* Stored items:
__________

/-- ★★★ **THE LETTER `hC2`: `quadPart C^{𝔰𝔩} (A′ᴴ) = (quadPart C^{𝔰𝔩} A′)ᴴ` FOR EVERY `A′`** at a guarded background — write `A′ = A₁ + iA₂` with `A₁ = ½(A′ + A′ᴴ)`,
`A₂ = (2i)⁻¹(A′ − A′ᴴ)` Hermitian, expand the ℂ-bilinear `D²C^{𝔰𝔩}(0)` and use §3 on `A₁`, `A₂`, `A₁ + A₂`.
[cite: Balaban1985Variational, (56) p.286, (78)–(79) p.290; Balaban1985BackgroundPropagators, (3.134) p.422] -/
theorem quadPart_CslOfRecord_conj (hU₀ : SmallBelow (avOfRecord F N K) k U₀) (A : Space115Lit F N K k Ω U₀) :
    quadPart (CslOfRecord F N K k Ω U₀ levB)
        ((JetSup.equiv _ _ (nabla115 ((F.P K).eta k) (unitsOfRecord F N U₀))).symm
          (star (JetSup.equiv _ _ (nabla115 ((F.P K).eta k) (unitsOfRecord F N U₀)) A))) =
      (NegSup.equiv _ _).symm (star (NegSup.equiv _ _ (quadPart (CslOfRecord F N K k Ω U₀ levB) A))) := by
  -- letters: the bilinear second derivative `L x y = D²f(0)(x, y)` and the two conjugations
  set L : Space115Lit F N K k Ω U₀ →L[ℂ] Space115Lit F N K k Ω U₀ →L[ℂ] NegSize (F.L : ℝ) ((F.P K).eta k) levB 0 (Matrix (Fin N) (Fin N) ℂ) :=
    fderiv ℂ (fderiv ℂ (CslOfRecord F N K k Ω U₀ levB)) 0 with hL
  set σ : NegSize (F.L : ℝ) ((F.P K).eta k) levB 0 (Matrix (Fin N) (Fin N) ℂ) → NegSize (F.L : ℝ) ((F.P K).eta k) levB 0 (Matrix (Fin N) (Fin N) ℂ) :=
    fun Z => (NegSup.equiv _ _).symm (star (NegSup.equiv _ _ Z)) with hσ
  set τ : Space115Lit F N K k Ω U₀ → Space115Lit F N K k Ω U₀ :=
    fun B => (JetSup.equiv _ _ (nabla115 ((F.P K).eta k) (unitsOfRecord F N U₀))).symm
      (star (JetSup.equiv _ _ (nabla115 ((F.P K).eta k) (unitsOfRecord F N U₀)) B)) with hτ
  have hquad : ∀ y : Space115Lit F N K k Ω U₀, quadPart (CslOfRecord F N K k Ω U₀ levB) y = (2 : ℂ)⁻¹ • L y y := fun y => by
    rw [quadPart, iteratedFDeriv_two_apply]
  -- the algebra of the conjugations
  have hσ_add : ∀ Z Z', σ (Z + Z') = σ Z + σ Z' := conjNeg_add F N K k levB
  have hσ_sub : ∀ Z Z', σ (Z - Z') = σ Z - σ Z' := conjNeg_sub F N K k levB
  have hσ_smul : ∀ (c : ℂ) Z, σ (c • Z) = conj c • σ Z := conjNeg_smul F N K k levB
  have hτ_add : ∀ B B', τ (B + B') = τ B + τ B' := conjJet_add F N K k Ω U₀
  have hτ_sub : ∀ B B', τ (B - B') = τ B - τ B' := conjJet_sub F N K k Ω U₀
  have hτ_smul : ∀ (c : ℂ) B, τ (c • B) = conj c • τ B := conjJet_smul F N K k Ω U₀
  have hττ : τ (τ A) = A := conjJet_conjJet F N K k Ω U₀ A
  have hI : Complex.I * (2 * Complex.I)⁻¹ = (2 : ℂ)⁻¹ := by
    rw [mul_inv, mul_comm (2 : ℂ)⁻¹, ← mul_assoc, mul_inv_cancel₀ Complex.I_ne_zero, one_mul]
  -- the Hermitian parts
  set A₁ : Space115Lit F N K k Ω U₀ := (2 : ℂ)⁻¹ • (A + τ A) with hA₁
  set A₂ : Space115Lit F N K k Ω U₀ := (2 * Complex.I)⁻¹ • (A - τ A) with hA₂
  have h2 : conj ((2 : ℂ)⁻¹) = (2 : ℂ)⁻¹ := by rw [map_inv₀, map_ofNat]
  have h2I : conj ((2 * Complex.I)⁻¹) = -(2 * Complex.I)⁻¹ := by
    rw [map_inv₀, map_mul, map_ofNat, Complex.conj_I, mul_neg, inv_neg]
  have hA₁r : τ A₁ = A₁ := by
    rw [hA₁, hτ_smul, h2, hτ_add, hττ, add_comm]
  have hA₂r : τ A₂ = A₂ := by
    rw [hA₂, hτ_smul, h2I, hτ_sub, hττ, neg_smul, ← smul_neg, neg_sub]
  have hA₁₂r : τ (A₁ + A₂) = A₁ + A₂ := by rw [hτ_add, hA₁r, hA₂r]
  have hdecomp : A = A₁ + Complex.I • A₂ := by
    rw [hA₁, hA₂, smul_smul, hI]
    module
  have hdecomp' : τ A = A₁ - Complex.I • A₂ := by
    rw [hA₁, hA₂, smul_smul, hI]
    module
  clear_value A₁ A₂
  -- §3 on the three Hermitian directions
  have hH₁ : σ (L A₁ A₁) = L A₁ A₁ := conjNeg_sndFDeriv_of_herm F N K k Ω U₀ levB hU₀ hA₁r
  have hH₂ : σ (L A₂ A₂) = L A₂ A₂ := conjNeg_sndFDeriv_of_herm F N K k Ω U₀ levB hU₀ hA₂r
  have hH₁₂ : σ (L (A₁ + A₂) (A₁ + A₂)) = L (A₁ + A₂) (A₁ + A₂) := conjNeg_sndFDeriv_of_herm F N K k Ω U₀ levB hU₀ hA₁₂r
  have hLadd : ∀ x y z : Space115Lit F N K k Ω U₀, L (x + y) z = L x z + L y z := fun x y z => by rw [map_add]; rfl
  have hLadd' : ∀ x y z : Space115Lit F N K k Ω U₀, L x (y + z) = L x y + L x z := fun x y z => map_add _ _ _
  have hLsmul : ∀ (c : ℂ) (x z : Space115Lit F N K k Ω U₀), L (c • x) z = c • L x z := fun c x z => by rw [map_smul]; rfl
  have hLsmul' : ∀ (c : ℂ) (x z : Space115Lit F N K k Ω U₀), L x (c • z) = c • L x z := fun c x z => map_smul _ _ _
  have hM : σ (L A₁ A₂ + L A₂ A₁) = L A₁ A₂ + L A₂ A₁ := by
    have hexp : L (A₁ + A₂) (A₁ + A₂) = L A₁ A₁ + L A₂ A₂ + (L A₁ A₂ + L A₂ A₁) := by
      rw [hLadd, hLadd', hLadd']; abel
    have h := hH₁₂
    rw [hexp, hσ_add, hσ_add, hH₁, hH₂] at h
    exact add_left_cancel h
  -- expand both sides
  have hLA : L A A = (L A₁ A₁ - L A₂ A₂) + Complex.I • (L A₁ A₂ + L A₂ A₁) := by
    rw [hdecomp]
    simp only [hLadd, hLadd', hLsmul, hLsmul', smul_smul, Complex.I_mul_I]
    module
  have hLτ : L (τ A) (τ A) = (L A₁ A₁ - L A₂ A₂) - Complex.I • (L A₁ A₂ + L A₂ A₁) := by
    rw [hdecomp', sub_eq_add_neg, ← neg_smul]
    simp only [hLadd, hLadd', hLsmul, hLsmul', smul_smul, neg_mul_neg, Complex.I_mul_I]
    module
  show quadPart (CslOfRecord F N K k Ω U₀ levB) (τ A) = σ (quadPart (CslOfRecord F N K k Ω U₀ levB) A)
  rw [hquad, hquad, hσ_smul, h2, hLA, hLτ, hσ_add, hσ_sub, hH₁, hH₂, hσ_smul, Complex.conj_I, hM]
  module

__________

* TASK DIRECTIONS:
Copy, exactly and with nothing added, the lines from the one containing "-- expand both sides" through the end of the records.

* SOLUTION TO THIS EXERCISE:
  -- expand both sides
  have hLA : L A A = (L A₁ A₁ - L A₂ A₂) + Complex.I • (L A₁ A₂ + L A₂ A₁) := by
    rw [hdecomp]
    simp only [hLadd, hLadd', hLsmul, hLsmul', smul_smul, Complex.I_mul_I]
    module
  have hLτ : L (τ A) (τ A) = (L A₁ A₁ - L A₂ A₂) - Complex.I • (L A₁ A₂ + L A₂ A₁) := by
    rw [hdecomp', sub_eq_add_neg, ← neg_smul]
    simp only [hLadd, hLadd', hLsmul, hLsmul', smul_smul, neg_mul_neg, Complex.I_mul_I]
    module
  show quadPart (CslOfRecord F N K k Ω U₀ levB) (τ A) = σ (quadPart (CslOfRecord F N K k Ω U₀ levB) A)
  rw [hquad, hquad, hσ_smul, h2, hLA, hLτ, hσ_add, hσ_sub, hH₁, hH₂, hσ_smul, Complex.conj_I, hM]
  module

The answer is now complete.